Depois do sucesso estrondoso, a nível
comercial mas também crítico, de Scott Pilgrim (para
o qual terá contribuído sobremaneira a adaptação cinematográfica
exemplar de Edgar Wright, tendo nós falado de ambos anteriormente),
O'Malley parece ter querido trabalhar temas um pouco mais graves, sem
abdicar porém do seu registo visual de “mangá-via-Ocidente”,
numa espécie de linha clara, aqui ainda mais sublinhada pelo uso de
cores planas para a maior parte das superfícies, gradientes nos
momentos certos, linhas coloridas para cenas específicas, e um
equilíbrio exímio entre a abordagem estilizada, os momentos chibi,
e os pormenores realistas e pormenorizados. Seconds,
ou na tradução aqui lida, Repeteco,
reitera um tema recorrente do autor – a personagem ligeiramente
deslocada de uma certa ideia de “normalidade”, mesmo que dentro
de um contexto onde todos afirmam diferenças dessa suposta “norma”,
a qual acaba muito diluída. No caso, trata-se de uma jovem chefe de
cozinha, Katie, embrulhada numa complexa encruzilhada da abertura do
seu novo restaurante, as suas relações profissionais e amorosas e,
o que perfaz o cerne da intriga, o seu encontro com uma dimensão
fantástica. Nesse “crescimento”, quase faria pensar em Jeff
Smith, mas onde Bone é
uma obra quase perfeita e RASL
menos conseguida, por ser um salto que se move entre géneros mas não
entre concentração dos instrumentos, a relação entre Scott
Pilgrim e Seconds
é a de um desabrochar de uma linguagem interna. (Mais)
Com
mais de trezentas páginas num formato conciso (bem distinto da saga
mais alargada e folhetinesca da personagem mais famosa), o autor
permite-se a criar ambientes de forma paulatina e completa. Há
“espaço”, portanto, e usado da melhor das formas, para
estabelecer as personalidades de todos os intervenientes de maneira
clara, inclusive a do próprio restaurante, que se tornará uma
personagem por direito completo. E nenhuma das personagens é
particularmente perfeita. Bem pelo contrário, e sobretudo a
protagonista, é construída com todos os defeitos de uma pessoa
real. Egoísta, por vezes mesquinha, confusa, impulsiva. Quando a
dimensão fantástica entra em vigor, é feita de forma consistente e
num crescendo sempre pertinente. Essa dimensão tem a ver com os
espíritos do lar (precisamente como os lares e os penates latinos),
com quem Katie entra em contacto directo, e uns cogumelos mágicos
que permitem a Katie “corrigir” acontecimentos passados e tentar
linhas de desenvolvimento diferentes. Todavia, como se espera, a
possibilidade de corrigir torna-se uma solução recorrente, e onde
superficialmente essas correcções parecem funcionar, elas não
apenas se revelam desastrosas noutros aspectos como o seu uso
repetido levará a consequências cada vez mais catastróficas.
Repeteco
não deixa de seguir uma linha narrativa algo clássica, tradicional,
até, do conto moral folclórico ocidental. As roupagens hipster
das personagens (inclusive a ideia de cuisine d'auteur)

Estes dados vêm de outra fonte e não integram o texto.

import Literature.IUT.LogThetaLattice.GlobalKummerNonInterferenceProofs3
import HarnessLib

/-!
# [IUTchIII] Proposition 3.10 (ii) at the places model — NON-VACUITY of the junctions (J1)
# (proof-only companion №4 of `GlobalKummerNonInterference.lean`; DAG node **IUTchIII:Prop3.10(ii)**)

Proof-only NON-VACUITY companion (abc-iut cell, block C / wave W6, seat abc-iut-w6-d079) of
`GlobalKummerNonInterferenceProofs3.lean` (p429902: the junctions (J1)/(J1′)/(J2) of [IUTchIII] Prop. 3.10 (ii),
second paragraph, at abc-iut-L6-t5's PLACES MODEL). S. Mochizuki, *Inter-universal Teichmüller theory III*, kurims
manuscript (May 2020) of PRIMS **57** (2021), §3, Proposition 3.10 (ii) pp. 148–149 [claim: Mochizuki2012, status:
disputed] (D-0012 claim key). NO new definitions; no side taken on [IUTchIII] Cor. 3.12; typed ≠ proved elsewhere.

WHY THIS FILE. In (J1) (`Prop310ii_logKummer'_of_torsionTrivial_places` / `…_modTorsion_places`) the "mutual
compatibility up to identity indeterminacies" clause of the corrected typing `Prop310ii_logKummer'` is an implication
`Rel m g g' → act (m+1) g' = act m g` whose antecedent is "both Kummer images lie in every local monoid" and whose
coric action is multiplication on the `×μ`-quotient `Kˣ/(torsion)`. A vacuity audit (cell rule RQ7 / NV rows) must
ask: (a) is `Rel` ever satisfied? (b) is the coric action non-trivial, i.e. is the identity-indeterminacy quotient a
GENUINE quotient rather than the zero action? Both answered here, classically:

* `mem_localMonoids_places_of_pow_eq_one`, `one_mem_localMonoids_places` — the CONVERSE reading of the first display:
  every root of unity (in particular `1`) lies in every local monoid `Ψ_v` (p405475 + Kronecker p404134, BY NAME); so
  `Rel` holds at `(1, 1)` and at every pair of roots of unity: `rel_modTorsion_places_of_pow_eq_one`.
* `toPermHom_modTorsion_ne_one_of_not_isOfFinOrder` — a NON-torsion unit acts NON-trivially on `Kˣ/(torsion)`;
  `not_isOfFinOrder_mk0_two` — `2 ∈ Kˣ` is not torsion (`|φ(2)| = 2 ≠ 1`); hence
  `toPermHom_modTorsion_ne_one` — the coric action of (J1)'s explicit instance is NOT the trivial homomorphism: the
  compatibility clause of (J1) is obtained by quotienting out EXACTLY the torsion ("[harmless!] identity
  indeterminacies", Def. 1.1 (iv) p. 27), not by killing the action.

HONEST SCOPE as in p429902: one number field `K` stands for the coric `𝕄⊛_MOD(^{n,∘}𝓗𝓣^𝒟)_j`; classical number-field
bookkeeping only. [claim: Mochizuki2012, status: disputed] for every quoted phrase.
-/

noncomputable section

namespace Literature.IUT.LogThetaLattice

open NumberField IsDedekindDomain

universe u

variable {K : Type u} [Field K] [NumberField K]

/-- Converse reading of the first display of [IUTchIII] Prop. 3.10 (ii) (p. 148) at the places model: a ROOT OF
UNITY lies in every local monoid `Ψ_v` (nonzero `v`-integers / `|φ(x)| ≤ 1`) — `(†𝕄⊛μ_MOD)_α ⊆ (†𝕄⊛_MOD)_α ∩ Π_v Ψ_v`
(p405475 `localMonoidsDetectIntegrality_places` + p404134 `integralAtAllPlaces_iff_rootOfUnity`, BY NAME). PROVED.
[claim: Mochizuki2012, status: disputed] -/
theorem mem_localMonoids_places_of_pow_eq_one {x : K} {n : ℕ} (hn : 0 < n) (hx : x ^ n = 1)
    (v : HeightOneSpectrum (𝓞 K) ⊕ (K →+* ℂ)) :
    x ∈ Sum.elim (fun w => {x : K | x ≠ 0 ∧ w.valuation K x ≤ 1})
      (fun φ => {x : K | x ≠ 0 ∧ ‖φ x‖ ≤ 1}) v := by
  have hx0 : x ≠ 0 := by
    rintro rfl
    rw [zero_pow hn.ne'] at hx
    exact zero_ne_one hx
  exact ((localMonoidsDetectIntegrality_places K) x).mpr
    ⟨hx0, (integralAtAllPlaces_iff_rootOfUnity K hx0).mpr ⟨n, hn, hx⟩⟩ v

/-- In particular `1` lies in every local monoid of the places model. PROVED. [claim: Mochizuki2012, status: disputed] -/
theorem one_mem_localMonoids_places (v : HeightOneSpectrum (𝓞 K) ⊕ (K →+* ℂ)) :
    (1 : K) ∈ Sum.elim (fun w => {x : K | x ≠ 0 ∧ w.valuation K x ≤ 1})
      (fun φ => {x : K | x ≠ 0 ∧ ‖φ x‖ ≤ 1}) v :=
  mem_localMonoids_places_of_pow_eq_one (n := 1) Nat.one_pos (one_pow 1) v

section RelInhabited

variable {Km : ℤ → Type u} [∀ m, Field (Km m)] {Kc : Type u} [Field Kc] [NumberField Kc]

/-- **NON-VACUITY (a) of (J1)**: the relation of `Prop310ii_logKummer'_modTorsion_places` ("both members lie, through
their Kummer images, in every local monoid" — the domains of the log-links, Rmk. 1.1.1 (i)) is INHABITED: it holds for
any pair of roots of unity of the two Frobenius-like copies, in particular at `(1, 1)`, for every `m`. PROVED.
[claim: Mochizuki2012, status: disputed] -/
theorem rel_modTorsion_places_of_pow_eq_one (κ : ∀ m, Km m ≃+* Kc) (m : ℤ) {g : (Km m)ˣ}
    {g' : (Km (m + 1))ˣ} {n n' : ℕ} (hn : 0 < n) (hg : g ^ n = 1) (hn' : 0 < n') (hg' : g' ^ n' = 1) :
    (∀ v : HeightOneSpectrum (𝓞 Kc) ⊕ (Kc →+* ℂ),
        (κ m (g : Km m) : Kc) ∈ Sum.elim (fun w => {x : Kc | x ≠ 0 ∧ w.valuation Kc x ≤ 1})
          (fun φ => {x : Kc | x ≠ 0 ∧ ‖φ x‖ ≤ 1}) v) ∧
      (∀ v : HeightOneSpectrum (𝓞 Kc) ⊕ (Kc →+* ℂ),
        (κ (m + 1) (g' : Km (m + 1)) : Kc) ∈ Sum.elim (fun w => {x : Kc | x ≠ 0 ∧ w.valuation Kc x ≤ 1})
          (fun φ => {x : Kc | x ≠ 0 ∧ ‖φ x‖ ≤ 1}) v) := by
  refine ⟨mem_localMonoids_places_of_pow_eq_one hn ?_, mem_localMonoids_places_of_pow_eq_one hn' ?_⟩
  · rw [← map_pow, ← Units.val_pow_eq_pow_val, hg, Units.val_one, map_one]
  · rw [← map_pow, ← Units.val_pow_eq_pow_val, hg', Units.val_one, map_one]

/-- The relation of (J1) holds at `(1, 1)` for every `m`. PROVED. [claim: Mochizuki2012, status: disputed] -/
theorem rel_modTorsion_places_one_one (κ : ∀ m, Km m ≃+* Kc) (m : ℤ) :
    (∀ v : HeightOneSpectrum (𝓞 Kc) ⊕ (Kc →+* ℂ),
        (κ m ((1 : (Km m)ˣ) : Km m) : Kc) ∈ Sum.elim (fun w => {x : Kc | x ≠ 0 ∧ w.valuation Kc x ≤ 1})
          (fun φ => {x : Kc | x ≠ 0 ∧ ‖φ x‖ ≤ 1}) v) ∧
      (∀ v : HeightOneSpectrum (𝓞 Kc) ⊕ (Kc →+* ℂ),
        (κ (m + 1) ((1 : (Km (m + 1))ˣ) : Km (m + 1)) : Kc) ∈
          Sum.elim (fun w => {x : Kc | x ≠ 0 ∧ w.valuation Kc x ≤ 1})
            (fun φ => {x : Kc | x ≠ 0 ∧ ‖φ x‖ ≤ 1}) v) :=
  rel_modTorsion_places_of_pow_eq_one κ m (n := 1) (n' := 1) Nat.one_pos (one_pow 1) Nat.one_pos (one_pow 1)

end RelInhabited

/-- **NON-VACUITY (b) of (J1)**, first step: a unit that is NOT torsion acts NON-trivially on the `×μ`-quotient
`Kˣ/(torsion)` (it moves the class of `1`). So the coric action of `Prop310ii_logKummer'_modTorsion_places` kills
EXACTLY the torsion — the "[harmless!] identity indeterminacies" of Def. 1.1 (iv), p. 27 — and nothing more. PROVED.
[claim: Mochizuki2012, status: disputed] -/
theorem toPermHom_modTorsion_ne_one_of_not_isOfFinOrder {L : Type u} [Field L] (u : Lˣ)
    (hu : ¬ IsOfFinOrder u) : MulAction.toPermHom Lˣ (Lˣ ⧸ CommGroup.torsion Lˣ) u ≠ 1 := by
  intro h
  have h1 : (u • ((1 : Lˣ) : Lˣ ⧸ CommGroup.torsion Lˣ)) = ((1 : Lˣ) : Lˣ ⧸ CommGroup.torsion Lˣ) := by
    have := congrArg (fun f : Equiv.Perm (Lˣ ⧸ CommGroup.torsion Lˣ) => f ((1 : Lˣ) : Lˣ ⧸ CommGroup.torsion Lˣ)) h
    simpa using this
  rw [MulAction.Quotient.smul_coe, smul_eq_mul, mul_one, QuotientGroup.eq, mul_one] at h1
  exact hu ((CommGroup.mem_torsion _).mp h1).of_inv

/-- `2 ∈ Kˣ` is NOT a torsion unit of a number field (`|φ(2)| = 2 ≠ 1` under any complex embedding, whereas roots of
unity have absolute value `1`: `norm_embedding_eq_one_of_mem_localMonoids_places` route, here done directly). PROVED.
[claim: Mochizuki2012, status: disputed] -/
theorem not_isOfFinOrder_mk0_two :
    ¬ IsOfFinOrder (Units.mk0 (2 : K) two_ne_zero) := by
  intro h
  obtain ⟨n, hn, hpow⟩ := isOfFinOrder_iff_pow_eq_one.mp h
  have h2 : (2 : K) ^ n = 1 := by
    have := congrArg (fun u : Kˣ => (u : K)) hpow
    simpa [Units.val_pow_eq_pow_val] using this
  have hne : Nonempty (K →+* ℂ) := by
    rw [← Fintype.card_pos_iff, NumberField.Embeddings.card]
    exact Module.finrank_pos
  obtain ⟨φ⟩ := hne
  have h3 : ‖φ (2 : K)‖ ^ n = 1 := by rw [← norm_pow, ← map_pow, h2, map_one, norm_one]
  have h4 : ‖φ (2 : K)‖ = 2 := by rw [map_ofNat, Complex.norm_ofNat]
  rw [h4] at h3
  have : (2 : ℝ) ^ n ≥ 2 ^ 1 := pow_le_pow_right₀ one_le_two hn
  linarith

/-- **NON-VACUITY (b) of (J1)**: the coric action of the explicit instance `Prop310ii_logKummer'_modTorsion_places`
— multiplication of `Kˣ` on `Kˣ/(torsion)` — is NOT the trivial homomorphism for any number field `K`. Together with
`rel_modTorsion_places_one_one`: neither side of the compatibility implication of (J1) is degenerate. PROVED.
[claim: Mochizuki2012, status: disputed] -/
theorem toPermHom_modTorsion_ne_one :
    MulAction.toPermHom Kˣ (Kˣ ⧸ CommGroup.torsion Kˣ) ≠ 1 := by
  intro h
  exact toPermHom_modTorsion_ne_one_of_not_isOfFinOrder _ (not_isOfFinOrder_mk0_two (K := K))
    (by rw [h, MonoidHom.one_apply])

end Literature.IUT.LogThetaLattice

end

são como que um factor de actualização desses temas, confirmando a
possibilidade do seu uso. Mesmo no interior de alguns
desenvolvimentos expectáveis ou elementos-chave que reconheceremos
de outros contos há sempre uma dimensão de interesse. Isto é,
mesmo o emprego de clichés serve um propósito ulterior e elegante.
Talvez essa actualização deva ter até menos importância no
aspecto do contemporâneo do que na compreensão de que somos ainda
os mesmos humanos de há séculos (reflectidos nos tais contos
tradicionais). Todavia, o charme de O'Malley estará menos nas
surpresas diegéticas ou na suposta originalidade total do que no
tratamento tranquilo e inteligente destas mesmas personagens. Mesmo
no seu registo quasi-infantil, de bd de consumo automático, elas
vibram com uma vida própria, identificadas, e consequentemente
capazes de despertar uma recepção emotiva junto aos leitores. De
facto, muitas das personagens farão lembrar um registo à la
Maurício de Sousa, se essa produção integrasse com mais sabedoria
e sofisticação visual elementos de outros sectores da banda
desenhada.
Uma dimensão que sempre achámos
divertida na recepção de alguns livros é julgar a “sofisticação”
ou “cultura” de um autor ou autora pela quantidade de referências
explicitamente citadas nos seus livros. Quando se citam referências
literárias, artísticas ou cinematográficas (e as mais das vezes
dentro de um universo relativamente restrito de referências), ou se
expõem teorias científicas, etc., isso é o único elemento directo
dessa erudição. Tudo o resto, desde a forma como as personagens se
comportam ou falam, ou que podem demonstrar uma capacidade de
observar e mimar os comportamentos humanos, à maneira de resolver
conflitos internos e emocionais ou criar zonas de incerteza em torno
dos conhecimentos, etc., é varrido. Que é precisamente onde se
encontram as forças do autor coreano-canadiano. Ora, um dos aspectos
curiosos é que O'Malley povoa todo o livro com “pistas”, digamos
assim, dos elementos culturais que influenciam a estrutura e acção
de Repeteco, mas sem nunca expor essas mesmas ideias como
explicações directas dessas mesmas estruturas e acções. Por
exemplo, numa das conversas entre Katie e o gerente do restaurante,
este último fala dos kalpa, uma medida de tempo da cosmologia
hindu-budista que equivale ao éon ocidental. Essa referência não
serve para grande coisa de maneira imediata, apenas “abrilhanta”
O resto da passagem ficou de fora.